This repository contains a custom implementation of the LLaMA 2 model, as described in the paper "LLaMA 2: Open Foundation and Fine-Tuned Chat Models" (ArXiv). This implementation focuses on reproducing and extending some of the key features that distinguish LLaMA 2, including RMS-Normalization, the SwiGLU activation function, Rotary Positional Embeddings (RoPE), increased context length with Grouped-Query Attention (GQA), and the KV-caching technique.
This project aims to build the LLaMA 2 architecture from scratch, incorporating essential advancements in transformer models. Key enhancements include RMS-Normalization, SwiGLU activation, Rotary Positional Embeddings, and advanced attention mechanisms like Grouped-Query Attention, all designed to improve model performance, particularly in handling longer context windows and enhancing the model's positional understanding.
- RMS-Normalization: A simplified version of layer normalization that stabilizes layer activations and aids in model convergence.
- SwiGLU Activation Function: Replaces ReLU to improve training performance through more efficient activation.
- Rotary Positional Embeddings (RoPE): Enhances positional awareness at each token by adding distance between tokens, featured in RoFormer: Enhanced Transformer with Rotary Position Embedding (ArXiv).
- Increased Context Length with GQA: Expands the context window to 4096 tokens and employs grouped-query attention for better long document processing.
- KV-Cache: A caching technique to improve decoding efficiency and speed.
- Inference with Top-P Sampling: Introduces a more dynamic sampling method that adjusts the number of tokens based on their cumulative probability.

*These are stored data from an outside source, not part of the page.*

import Summits.RiemannHypothesis.RiemannHypothesis.Theorems.TiltedLandingLaw421R3RateBooksQ3

/-! # TiltedLandingLaw421R3RateCapital — W-08 RATE^B BOOKS: §B.9

Continuation of `…R3RateBooksQ3.lean` (C4 g28 rateBooksQ-v5 sha c107456c, split per gate lint ≤ 400 l).
§B.9 the DOOR INEQUALITY and the CAPITAL-FUNDED instance `restRateBotQ_of_capitalFunded`.
RH NOT proved; 24774 OPEN. -/

namespace RhW08.SealSwapQ

open Complex
open RhIdea6.G17.W07C7 RhIdea6.G17.W07C7.Rev6 RhIdea6.G18.W07C8.Law421BirthS RhIdea6.G19.W07C11.Seam
open RhIdea6.G20.W07C12.Frac RhIdea6.G20.W07C12.StColP RhW07.C12.FieldSplit RhIdea6.G21.W07C13.TentMax
open RhW07.C14.TwoSided RhW07.C14.Classes RhW07.C14.Lineage RhW07.C14.Booking
open RhW07.C13.Heredity RhIdea6.G22.W07C15pre.Injection RhW07.E3.Cell
open RhW07.E3.Lit
open RhW08.Round1 RhW08.StSwap RhW08.Round2 RhW08.QuadW
open RhW08.SealSwap (PBot)

/-! Engine facts of record behind this section (computed ≠ proved; models ≠ Ξ): on the 1 040 legal R = 2 bank frames `NoRisePrehorizonQ` is FALSE on
45 frames (73 rises, all on charged tented levels) — so `restRateBotQ_of_laws` is dead AS AN INSTANCE and the live nodes are `restRateBotQ_of_laws_rises`
/ `restRateBotQ_of_CA364` (C6 ADD-119 (3)); the capital fit holds 1 040/1 040 (min margin +11.00); on the slow-approach comb frames N3c20R80L6p /
N3c16R80L6p every charged level is APPROACH class and its net cost 14.58 / 10.74 exceeds the candidate purse `approachPurseQ = (Hs/s)² + 1 = 5` while
the books hold with margin +6.42 / +6.26 (C2 JOB C, JOB B exact walk): the approach cost is CAPITAL-funded — hence `residualBudgetQ` below. -/

open Classical in
/-- ★ (K) §B.9 **DOOR INEQUALITY** (C6 ADD-119 (7); 0 exceptions on 1 059 frames): for ANY meter `Φ`, class `𝓚`, data and `k`,
`Φ k + netCostQ 𝓚 k ≤ Φ 0 + Σ_{j<k} deficitQ Φ 𝓚 j` (termwise `x ≤ max x 0`, then telescope) — unconditional algebra, no legality needed. -/
theorem door_ineq (Φ : LevelMeter) (𝓚 : LevelClass) (η : ℝ) (f : ℂ → ℂ) (x₀ s hmax R Hs : ℝ) (B k : ℕ) :
    Φ η f x₀ s hmax R Hs B k + netCostQ 𝓚 η f x₀ s hmax R Hs B k
      ≤ purseOfQ Φ η f x₀ s hmax R Hs B + prefixSumQ (deficitQ Φ 𝓚) η f x₀ s hmax R Hs B k := by
  induction k with
  | zero => simp [netCostQ, prefixSumQ, purseOfQ]
  | succ k ih =>
    have hdef : Φ η f x₀ s hmax R Hs B (k + 1) - Φ η f x₀ s hmax R Hs B k
        + (if Charged (PTrkSQ PBot) StTrkDQ ReadyR2 η f x₀ s hmax R Hs B k ∧ 𝓚 η f x₀ s hmax R Hs B k
            then 1 - 4 * dropQ η f x₀ s hmax R Hs B k / s else 0)
        ≤ deficitQ Φ 𝓚 η f x₀ s hmax R Hs B k := by
      simp only [deficitQ]
      exact le_max_left _ _
    rw [netCostQ_succ, prefixSumQ, Finset.sum_range_succ, ← prefixSumQ]
    linarith

/-- (K) §B.9 hence a NON-NEGATIVE meter's door never certifies less than the net cost it pays: `netCostQ 𝓚 k ≤ Φ 0 + Σ_{j<k} deficitQ Φ 𝓚 j`
(«what the door buys is PROVABILITY of `DeficitLawQ Φ 𝓚 aR` with a structural `aR`, not a smaller number», C6 ADD-119 (7)). -/
theorem netCostQ_le_door (Φ : LevelMeter) (𝓚 : LevelClass) {η : ℝ} {f : ℂ → ℂ} {x₀ s hmax R Hs : ℝ} {B : ℕ}
    (hΦ : ∀ k : ℕ, 0 ≤ Φ η f x₀ s hmax R Hs B k) (k : ℕ) :
    netCostQ 𝓚 η f x₀ s hmax R Hs B k ≤ purseOfQ Φ η f x₀ s hmax R Hs B + prefixSumQ (deficitQ Φ 𝓚) η f x₀ s hmax R Hs B k := by
  have := door_ineq Φ 𝓚 η f x₀ s hmax R Hs B k
  linarith [hΦ k]

/-- (K) §B.9 in particular the ZERO-meter door (C1's positive-part count, `ApproachPosPartLawQ`) dominates the net cost of its class. -/
theorem netCostQ_le_posPartSum (𝓚 : LevelClass) (η : ℝ) (f : ℂ → ℂ) (x₀ s hmax R Hs : ℝ) (B k : ℕ) :
    netCostQ 𝓚 η f x₀ s hmax R Hs B k ≤ prefixSumQ (deficitQ zeroMeterQ 𝓚) η f x₀ s hmax R Hs B k := by
  have := netCostQ_le_door zeroMeterQ 𝓚 (η := η) (f := f) (x₀ := x₀) (s := s) (hmax := hmax) (R := R) (Hs := Hs) (B := B)
    (fun _ => le_rfl) k
  simpa [purseOfQ, zeroMeterQ] using this

/-- §B.9 the RESIDUAL approach allowance `S₀ − aF − aC` (C2 g37 JOB C · ADD-2: on the slow-approach comb frames the approach cost is paid by the
capital `B`, not by an `(Hs/s)²`-sized purse; the candidate `approachPurseQ` is numerically dead there — computed ≠ proved). -/
noncomputable def residualBudgetQ (aF aC : Budget) : Budget := fun η f x₀ s hmax R Hs B =>
  slack0Q η f x₀ s hmax R Hs B - aF η f x₀ s hmax R Hs B - aC η f x₀ s hmax R Hs B

/-- (K) §B.9 with the residual allowance the capital fit is an identity. -/
theorem capitalLawQ_residual (aF aC : Budget) : CapitalLawQ aF aC (residualBudgetQ aF aC) := by
  intro η f x₀ s hmax R Hs B _
  simp only [residualBudgetQ]
  linarith

/-- ★★ (K) §B.9 **CAPITAL-FUNDED (CA364) NODE**: `FarLawQ aF → ConsLawQ aC → ApproachAllowanceQ (S₀ − aF − aC) → RestRateBotQ`
(the form the engine data support: C2 JOB C, C6 ADD-119 (4)). -/
theorem restRateBotQ_of_capitalFunded {aF aC : Budget} (hF : FarLawQ aF) (hC : ConsLawQ aC)
    (hA : ApproachAllowanceQ (residualBudgetQ aF aC)) : RestRateBotQ :=
  restRateBotQ_of_CA364 hF hC hA (capitalLawQ_residual aF aC)

/-- ★★ (K) §B.9 … and with the first stub, the crux. -/
theorem law421_of_capitalFunded (hS : RestSuccBotQ) {aF aC : Budget} (hF : FarLawQ aF) (hC : ConsLawQ aC)
    (hA : ApproachAllowanceQ (residualBudgetQ aF aC)) :
    Summit.RiemannHypothesis.RiemannHypothesis.Theses.EarlyAppointments.TiltedLandingLaw421 :=
  law421T_of_succ_rateQ hS (restRateBotQ_of_capitalFunded hF hC hA)

end RhW08.SealSwapQ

- Data & Training Utilities: The project adds torch wrappers to onboard with pretriaing on any
.txt
file.
To install the necessary dependencies, clone this repository and run:
git clone https://github.com/viai957/llama-inference.git
cd llama2-from-scratch
pip install -r requirements.txt
After the training and evaluation phases, we can see a consistent drop in both training and evaluation losses, indicating the model's learning effectiveness. Below is a plot demonstrating this trend over the training steps.
This section guides you through the process of using the repository for inference, ensuring you can easily generate outputs from the LLaMA 2 model. Follow these steps to set up and run inference tasks:
-
Tokenizer: Begin by downloading the LLaMA 2 SentencePiece tokenizer model, necessary for preprocessing your input text. You can find the tokenizer here. Ensure that you place the downloaded model in an accessible directory within your project.
-
Model Weights: You have two options for obtaining the model weights:
- Download Pre-trained Weights: Follow the instructions provided here to download the official LLaMA model weights.

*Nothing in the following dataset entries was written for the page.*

import Literature.MathematicalPhysics.QuantumFieldTheory.Balaban1983to89.Node00.AveragingSmooth
import Literature.MathematicalPhysics.QuantumFieldTheory.Balaban1983to89.B13CovarianceDifference216

/-!
# `Balaban1983to89.B15AveragingHolomorphic` — [Balaban1985Variational] = «[15]», Sect. G p. 307–309 ∕ Prop. 9 (190) p. 309; [Balaban1987RG1] = «[I]», (0.4) p. 253
# («we assume that it is an analytic function»); [Balaban1988Convergent] = «[III]», (2.14) p. 257:
# THE HOLOMORPHIC (ADJUGATE) MATRIX EXTENSION OF THE AVERAGING OF RECORD — a ℂ-differentiable map on `M_N(ℂ)`-valued configurations agreeing with `↑(Ū^k U)` on
# small `SU(N)` fields

Honest framing: statement-level skeleton of published theorems with citation tags; proofs where landed; nothing here is a claim about the
Yang–Mills mass gap.  Cell `pub-ymgap`, HUMAN RULING D-0149 (width seats), seat `pub-ymgap-dag-n12-w1` (N12 = [B15]; W-SEAT-START-LIST §N12 item 1 = U1a;
U1A-CENSUS item (α)); count-neutral; N12 NOT discharged; finite 𝕋⁴ at fixed ε; nothing continuum ∕ OS ∕ mass-gap ∕ Clay.

WHY.  [15] Prop. 9 p. 309, verbatim: *«The minimal configuration U_k(V) … has an extension to an analytic function of Gᶜ-valued small configurations V′»*; p. 307:
*«the equations … are valid for Gᶜ-valued fields»*; [I] p. 253 on the average `M({U_j})`: *«we assume that it is an analytic function»*.  The INTRINSIC analytic letter
(J0′) of the N12∕s1 endpoints (`B15Prop1JointHolomorphyFromMinimiserFamily`, this seat) asks for a family of bond MATRICES, ℂ-differentiable ENTRYWISE in the
complexified chart parameters, whose real members are (2.12) minimisers; its construction by the implicit-function mechanism (`Literature.Analysis.Calculus.
ConstrainedCriticalFamily`, this seat, over `𝕜 = ℂ`) needs the CONSTRAINT — the averaging of record `U ↦ Ū^k` ([I] (0.4), `Node00.avOfRecord = BlockAveraging.avgFun
expMeanLogSU`) — as a ℂ-DIFFERENTIABLE map of `M_N(ℂ)`-valued configurations.  dag-n07-e's `Node00.AveragingSmooth` (p575068) built the REAL-smooth matrix extension
`holM ∕ avgM ∕ iterM` with ADJOINTS `V(b)⋆` on backward steps (`C^∞` over `ℝ`, not ℂ-differentiable: `⋆` is antilinear).  On `SU(N)` one has `U⋆ = U⁻¹ = adj U`
(`det U = 1`), and the adjugate is POLYNOMIAL in the entries; so replacing `⋆` by `adj` gives an extension that COINCIDES with n07-e's on `SU(N)` fields (hence with
the averaging of record on the small-field guard, by their `coe_avgFun_of_small` ∕ `coeField_iter_eq_iterM`) and is ℂ-differentiable wherever the (0.4) loop matrices
lie in the polydisc `‖W − 1‖ < 1` of the analytic `exp[mean log]` (`ExpMeanLog.analyticAt_eml`, which IS `AnalyticAt ℂ`).

CONTENTS (`M = M_N(ℂ)` with the L2-operator norm of `Node00.AveragingSmooth`; fields `V : PBond P j → M`).
* §0 entry calculus on `M`: `differentiable_entry`, `differentiableAt_of_entries`, `differentiableAt_iff_entries` (ℂ-differentiability into `M` = entrywise),
  `differentiable_adjugate` (from the tree's `B13CovarianceDifference216.differentiableOn_matrix_adjugate`).
* §1 `stepMh`, ★ `holMh` (adjugate on backward steps); `adjugate_coe_eq_star` (`SU(N)`); `stepMh_coeField`, ★ `holMh_coeField` (`= holM` on `SU(N)` fields);
  `differentiable_stepMh`, ★ `differentiable_holMh`.
* §2 `loopMh`, `axialMh`, `corrMh`, ★ `avgMh`; `loopMh_coeField`, `axialMh_coeField`, ★ `avgMh_coeField` (`= avgM`), ★ `coe_avgFun_eq_avgMh` (on the guard the matrix of
  `Ū(c)` IS `avgMh ↑U c`); ★★ `differentiableAt_avgMh` (at every field whose loop matrices lie in the polydisc), `differentiableAt_avgMh_coeField`.
* §3 ★ `iterMh`; ★ `iterMh_coeField_eq_iterM`, ★ `coeField_iter_eq_iterMh` (under n07-e's `SmallBelow`), ★★ `differentiableAt_iterMh`, ★★ `differentiableAt_iterMh_entry`
  (the ENTRYWISE currency of (J0′)); at NODE 00's objects `coeField_avgFamily_eq_iterMh`, `differentiableAt_iterMh_avOfRecord`.
* §4 REAL STRUCTURE: `conjM_logOnePlus`, `conjM_mlog`, `conjM_eml`, `stepMh_conj`, ★ `holMh_conj`, ★★ `avgMh_conj`, ★★ `iterMh_conj` — entrywise complex conjugation
  commutes with the holomorphic extension on the polydisc (template for the symmetry input of `ConstrainedCriticalFamily.criticalFamily_equivariant`; the UNITARY real form
  needs the `θ(A) = (Aᴴ)⁻¹` edition — follow-up).
* §5 THE UNITARY REAL STRUCTURE `θ(A) = (A⋆)⁻¹`: `star_inv_mul_star_inv`, `adjugate_star_inv`, `mlog_star`, `isUnit_det_of_norm_sub_one_lt`, `mlog_star_inv`, `eml_star_inv`,
  `stepMh_theta`, ★ `holMh_theta`, `isUnit_det_holMh`, `isUnit_det_avgMh`, ★★ `avgMh_theta`, ★★ `iterMh_theta` — `θ` commutes with the holomorphic averaging at
  invertible fields on the `1∕3`-polydisc (the symmetry input of `criticalFamily_equivariant` that makes a holomorphic critical family UNITARY on real parameters).
NOT here: the complexified exponential chart `z ↦ ↑U₀·exp(Σ_a z_a τ_a)` and its composition with `qsstarGIter0` ∕ the determining-set restriction (the N12-specific glue);
the positivity of the gauge-fixed Hessian; [15] Thm 1.  No estimate of print; no `instance`, no `sorry`.
-/

noncomputable section

namespace Literature.MathematicalPhysics.QuantumFieldTheory.Balaban1983to89.B15AveragingHolomorphic

open Literature.MathematicalPhysics.QuantumFieldTheory.Balaban1983to89.Node00
  (SU avOfRecord coeField coeField_apply stepM holM holM_nil holM_cons loopM axialM corrM avgM iterM iterM_zero iterM_succ SmallBelow
   coe_avgFun_of_small coeField_iter_eq_iterM norm_loopM_coeField_sub_one_lt_one)
open T4Continuum BlockAveraging B15DeterminingSets
open ExpMeanLog (eml expMeanLogSU analyticAt_eml)
open B13CovarianceDifference216 (differentiableOn_matrix_adjugate)
open scoped Matrix.Norms.L2Operator

/-! ## §0  Entry calculus on `M_N(ℂ)` (L2-operator norm): ℂ-differentiability into `M_N(ℂ)` is entrywise; the adjugate is ℂ-differentiable -/

section Entries

variable {N : ℕ} {X : Type*} [NormedAddCommGroup X] [NormedSpace ℂ X]

/-- An entry `A ↦ A i j` is a ℂ-linear map of the finite-dimensional space `M_N(ℂ)`, hence ℂ-differentiable. [cite: Balaban1987RG1, p.253 («analytic function»; bookkeeping)] -/
theorem differentiable_entry (i j : Fin N) : Differentiable ℂ (fun A : Matrix (Fin N) (Fin N) ℂ => A i j) :=
  (LinearMap.toContinuousLinearMap (Matrix.entryLinearMap ℂ ℂ i j)).differentiable

/-- The entries of a ℂ-differentiable matrix-valued map are ℂ-differentiable. [cite: Balaban1987RG1, p.253 («analytic function»; bookkeeping)] -/
theorem differentiableAt_entry_of {f : X → Matrix (Fin N) (Fin N) ℂ} {x : X} (hf : DifferentiableAt ℂ f x) (i j : Fin N) :
    DifferentiableAt ℂ (fun y => f y i j) x :=
  ((differentiable_entry i j) (f x)).comp x hf

/-- A matrix-valued map with ℂ-differentiable entries is ℂ-differentiable (`A = Σ_{ij} A_{ij}·E_{ij}`). [cite: Balaban1987RG1, p.253 («analytic function»; bookkeeping)] -/
theorem differentiableAt_of_entries {f : X → Matrix (Fin N) (Fin N) ℂ} {x : X} (hf : ∀ i j, DifferentiableAt ℂ (fun y => f y i j) x) :
    DifferentiableAt ℂ f x := by
  have heq : f = fun y => ∑ i : Fin N, ∑ j : Fin N, f y i j • Matrix.single i j (1 : ℂ) := by
    funext y
    conv_lhs => rw [Matrix.matrix_eq_sum_single (f y)]
    refine Finset.sum_congr rfl fun i _ => Finset.sum_congr rfl fun j _ => ?_
    rw [Matrix.smul_single, smul_eq_mul, mul_one]
  rw [heq]
  exact DifferentiableAt.fun_sum fun i _ => DifferentiableAt.fun_sum fun j _ => (hf i j).smul_const _

/-- ℂ-differentiability into `M_N(ℂ)` ⟺ entrywise ℂ-differentiability. [cite: Balaban1987RG1, p.253 («analytic function»; bookkeeping)] -/
theorem differentiableAt_iff_entries {f : X → Matrix (Fin N) (Fin N) ℂ} {x : X} :
    DifferentiableAt ℂ f x ↔ ∀ i j, DifferentiableAt ℂ (fun y => f y i j) x :=
  ⟨fun h => differentiableAt_entry_of h, differentiableAt_of_entries⟩

/-- **THE ADJUGATE IS ℂ-DIFFERENTIABLE ON `M_N(ℂ)`** (polynomial entries; the tree's `B13CovarianceDifference216.differentiableOn_matrix_adjugate`).
[cite: Balaban1985Variational, p.307 («valid for Gᶜ-valued fields»; bookkeeping)] -/
theorem differentiable_adjugate : Differentiable ℂ (fun A : Matrix (Fin N) (Fin N) ℂ => A.adjugate) := fun A₀ =>
  differentiableAt_of_entries (x := A₀) fun i j =>
    (differentiableOn_matrix_adjugate (A := fun B : Matrix (Fin N) (Fin N) ℂ => B) (s := Set.univ)
      (fun a c => (differentiable_entry a c).differentiableOn) i j).differentiableAt Filter.univ_mem

end Entries

/-! ## §1  Walk products with ADJUGATES on backward steps -/

section Walks

variable {P : Params} {j : ℕ} {N : ℕ}

/-- The HOLOMORPHIC step matrix: `V(b)` forward, `adj V(b)` backward (on `SU(N)`: `adj U = U⋆ = U⁻¹`). [cite: Balaban1985Variational, p.307 («valid for Gᶜ-valued fields»); Balaban1987RG1, (0.4) p.253] -/
def stepMh (V : PBond P j → Matrix (Fin N) (Fin N) ℂ) (s : LStep P j) : Matrix (Fin N) (Fin N) ℂ :=
  if s.fwd then V s.bond else (V s.bond).adjugate

/-- ★ **THE HOLOMORPHIC WALK PRODUCT**: the ordered product of the holomorphic step matrices. [cite: Balaban1985Variational, p.307; Balaban1987RG1, (0.4) p.253] -/
def holMh (V : PBond P j → Matrix (Fin N) (Fin N) ℂ) (γ : List (LStep P j)) : Matrix (Fin N) (Fin N) ℂ := (γ.map (stepMh V)).prod

/-- `holMh V [] = 1`. [cite: Balaban1987RG1, (0.4) p.253 (bookkeeping)] -/
@[simp] theorem holMh_nil (V : PBond P j → Matrix (Fin N) (Fin N) ℂ) : holMh V [] = 1 := by simp [holMh]

/-- `holMh V (s :: γ) = stepMh V s · holMh V γ`. [cite: Balaban1987RG1, (0.4) p.253 (bookkeeping)] -/
theorem holMh_cons (V : PBond P j → Matrix (Fin N) (Fin N) ℂ) (s : LStep P j) (γ : List (LStep P j)) :
    holMh V (s :: γ) = stepMh V s * holMh V γ := by
  simp [holMh]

- Train Your Own Model: Alternatively, you can train your own LLaMA 2 model using this repository.
-
Configuration: Configure your inference settings in the
config.py
file. This file should include settings such as the path to the model weights, the tokenizer model, and any other inference parameters like the maximum sequence length.
Once you have set up the tokenizer and the model weights, and configured your inference settings, you can run inference by passing a list of prompts through the command line: The repo only have Top P sampling at the moment
python inference.py "Your first prompt" "Your second prompt"

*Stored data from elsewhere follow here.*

import Literature.Analysis.FluidPDE.ElgindiAngularLeibniz
import Literature.Analysis.FluidPDE.ElgindiAngularLevelIBP
import Literature.Analysis.FluidPDE.ElgindiPolarEnergyWeighted
import Mathlib.Data.Nat.Choose.Bounds
import HarnessLib

/-!
# The level-`k` angular energy estimate of Elgindi's `𝓗ᵏ` elliptic theory
([Elgindi2021] §7.3 Steps 4–5, §7.4 Proposition 7.9; [ElgindiGhoulMasmoudi2021] §6 Theorem 3)

Topic `Literature/Analysis/FluidPDE`. Proof file (everything proved, no definitions, no named
facts) on the proof path of the named fact
`Literature.Analysis.FluidPDE.Elgindi.ElgindiGhoulMasmoudi2021_stabilityCore`
(`ElgindiStabilityDecomposition.lean`). T. M. Elgindi, Ann. of Math. 194 (2021) =
arXiv:1904.04795, §7.4 (p. 23 of the held text), and T. M. Elgindi, T.-E. Ghoul, N. Masmoudi,
Camb. J. Math. 9 (2021) = arXiv:1910.14071, §6 (p. 15):

> "Now we wish to show that the following quantity is non-positive up to lower order terms
> `(∂_θ^{k+1}(tan(θ)Ψ), ∂_θ^{k+2}Ψ sin(2θ)^{2k−γ})_{L²_θ}`. It is natural to consider `Ψ̃ = Ψ/cos(θ)`
> so that we wish to study: `(∂_θ^{k+1}(sin(θ)Ψ̃), ∂_θ^{k+2}(cos(θ)Ψ̃) sin(2θ)^{2k−γ})_{L²_θ}`.
> By induction on `k`, it suffices to consider only the following three terms […]
> `≤ 0` […] where `E` is lower order and satisfies `|Ew²|_{L¹_R} ≤ C|F|_{𝓗ᵏ}`.
> By induction on `k` we now have the following theorem. **Theorem 3.** […]"

This file proves the level-`k` step in a self-contained a-priori form, for the class `Φ = cos θ·φ`
(`φ ∈ C^{k+2}(ℝ²)` compactly supported inside `R > 0`), an arbitrary radial weight `W ≥ 0`
continuous on `(0,∞)`, and an arbitrary level weight `sin(2θ)^r`, `0 ≤ r ≤ 2k+2` (`r = 2k − γ`
downstream). Writing `A_k := −∂_θ^{k+2}Φ + ∂_θ^{k+1}(sin θ·φ)` (= `∂_θ^k` of the angular equation
`−∂_θθΦ + ∂_θ(tan θΦ) = G`), `N_m := ∫∫ W (∂_θ^mφ)² sin(2θ)^r`:

  `∫∫ W (∂_θ^{k+2}Φ)² sin(2θ)^r + N_{k+1} ≤ 8∫∫ W A_k² sin(2θ)^r + (k+1)·4^{k+4}·Σ_{m≤k} N_m`

(`angular_level_estimate`). PROOF (a streamlined form of the printed computation): expanding only the
first factor, `−∫∫W ∂^{k+1}(sin θφ)·∂^{k+2}Φ = −Σ_a C(k+1,a)∫∫W sin^{(a)}θ φ^{(k+1−a)}∂^{k+2}Φ`; the
terms `a ≥ 1` and, after expanding `∂^{k+2}Φ = Σ_b C(k+2,b)cos^{(b)}θ φ^{(k+2−b)}` in the term
`a = 0`, the terms `b ≥ 2` are lower order and are bounded POINTWISE by Young's inequality
(`|sin^{(a)}|, |cos^{(b)}| ≤ 1`); the term `b = 1` is `+(k+2)∫∫W sin²θ(φ^{(k+1)})²`; the term `b = 0`
is the single integration by parts `∫ sin θcos θ φ^{(k+1)}φ^{(k+2)} sin(2θ)^r =
−((r+1)/2)∫cos(2θ)(φ^{(k+1)})² sin(2θ)^r` (`ElgindiAngularLevelIBP.lean`), and the resulting coefficient
`(k+2)sin²θ + ((r+1)/2)cos 2θ = (r+1)/2 + (k+1−r)sin²θ ≥ 1/2`.
-/

noncomputable section

open MeasureTheory Set Real Filter Function Finset
open _root_.Topology

namespace Literature.Analysis.FluidPDE

namespace Elgindi

/-! ### Real-variable tools -/

/-- Pointwise Young with a bounded coefficient: `|t| ≤ 1`, `ε > 0` give `t f g ≤ εf² + g²/(4ε)`. [folklore] -/
theorem mul_mul_le_young {t f g ε : ℝ} (ht : |t| ≤ 1) (hε : 0 < ε) : t * f * g ≤ ε * f ^ 2 + 1 / (4 * ε) * g ^ 2 := by
  have h1 : t * f * g ≤ |f * g| := by
    have := abs_le.1 (show |t * (f * g)| ≤ |f * g| by
      rw [abs_mul]; exact (mul_le_mul_of_nonneg_right ht (abs_nonneg _)).trans (by rw [one_mul]))
    linarith [this.2, show t * f * g = t * (f * g) by ring]
  have h2 : |f * g| ≤ ε * f ^ 2 + 1 / (4 * ε) * g ^ 2 := by
    rw [abs_le]
    constructor
    · have e : ε * f ^ 2 + 1 / (4 * ε) * g ^ 2 + f * g = ε * (f + g / (2 * ε)) ^ 2 := by field_simp; ring
      nlinarith [e, mul_nonneg hε.le (sq_nonneg (f + g / (2 * ε)))]
    · have e : ε * f ^ 2 + 1 / (4 * ε) * g ^ 2 - f * g = ε * (f - g / (2 * ε)) ^ 2 := by field_simp; ring
      nlinarith [e, mul_nonneg hε.le (sq_nonneg (f - g / (2 * ε)))]
  exact h1.trans h2

/-- `−AX ≤ 2A² + X²/8`. [folklore] -/
theorem neg_mul_le_two_sq_add (A X : ℝ) : -(A * X) ≤ 2 * A ^ 2 + 1 / 8 * X ^ 2 := by
  nlinarith [sq_nonneg (A + X / 4)]

/-- The level bookkeeping on named reals. [folklore] -/
theorem level_algebra {M N1 G B0 Sb Sa Asq SN K1 K2 K : ℝ} (hM : 0 ≤ M) (hAsq : 0 ≤ Asq) (hSN : 0 ≤ SN)
    (hid : M + G = B0 + Sb + Sa) (hq : 1 / 2 * N1 ≤ G) (hB0 : B0 ≤ 2 * Asq + 1 / 8 * M)
    (hSb : Sb ≤ 1 / 8 * N1 + K1 * SN) (hSa : Sa ≤ 1 / 8 * M + K2 * SN) (hK : 8 * (K1 + K2) ≤ 3 * K) :
    M + N1 ≤ 8 * Asq + K * SN := by
  nlinarith [mul_le_mul_of_nonneg_right hK hSN]

/-- The level coefficient is at least one half: `(k+2)sin²θ + ((r+1)/2)cos 2θ ≥ 1/2` for
`0 ≤ r ≤ 2k+2`. [cite: Elgindi2021, §7.4 proof of Proposition 7.9, final display "≤ 0" (p. 23 of arXiv:1904.04795)] -/
theorem level_coeff_ge_half {i : ℕ} {r : ℝ} (hr0 : 0 ≤ r) (hr1 : r ≤ 2 * i + 2) (θ : ℝ) :
    1 / 2 ≤ ((i : ℝ) + 2) * Real.sin θ ^ 2 + (r + 1) / 2 * Real.cos (2 * θ) := by
  rw [Real.cos_two_mul, ← Real.sin_sq_add_cos_sq θ]
  have hs : Real.sin θ ^ 2 ≤ 1 := Real.sin_sq_le_one θ
  have hs0 : 0 ≤ Real.sin θ ^ 2 := sq_nonneg _
  have hc : Real.sin θ ^ 2 + Real.cos θ ^ 2 = 1 := Real.sin_sq_add_cos_sq θ
  rcases le_or_gt r (i + 1) with h | h
  · nlinarith
  · nlinarith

The configuration for the model and training is defined using data classes in Python. You can adjust these configurations to suit your dataset and training needs. We have three main config dataclasses:
- ModelArgs.
- DataArgs and
- TrainArgs.
To adjust these configurations, modify the respective fields in the data class instances before initializing your model or training process. For instance, to increase the number of layers and attention heads, you might do:
model_args = ModelArgs(n_layers=48, n_heads=48)
train_args = TrainArgs(lr=5e-4, n_epochs=20)
data_args = DataArgs(filepath='new_dataset.txt')
I adjusted the model original HP to fit my compute. Here's a summary of the main configuration settings:
- Model Dimensionality: 2048
- Number of Transformer Layers: 32
- Number of Query Attention Heads: 32
- Optional Number of Heads for Key and Value (n_kv_heads): Can be set for specific requirements
- Vocabulary Size: Set dynamically upon loading the llama2 Sentence Piece tokenizer.
- Operating Mode: 'train/inference', when choosing inference, we apply KV-Cache.
This project has been inspired and informed by various resources and individuals in the AI and machine learning community. We'd like to extend our gratitude to the following:
- Andrej Karpathy for his tutorial on training a GPT from scratch. His insights into neural network architectures and training methodologies have been invaluable.
- Umar Jamil's guide on Training LLama2 from scratch. This resource provided practical insights and a foundational understanding necessary for this implementation.
- The Meta LLaMA GitHub repository has been an essential resource for understanding the intricacies of the LLaMA 2 model and its implementation.
I am grateful for the knowledge shared by these individuals and communities, which has significantly contributed to the development of this project.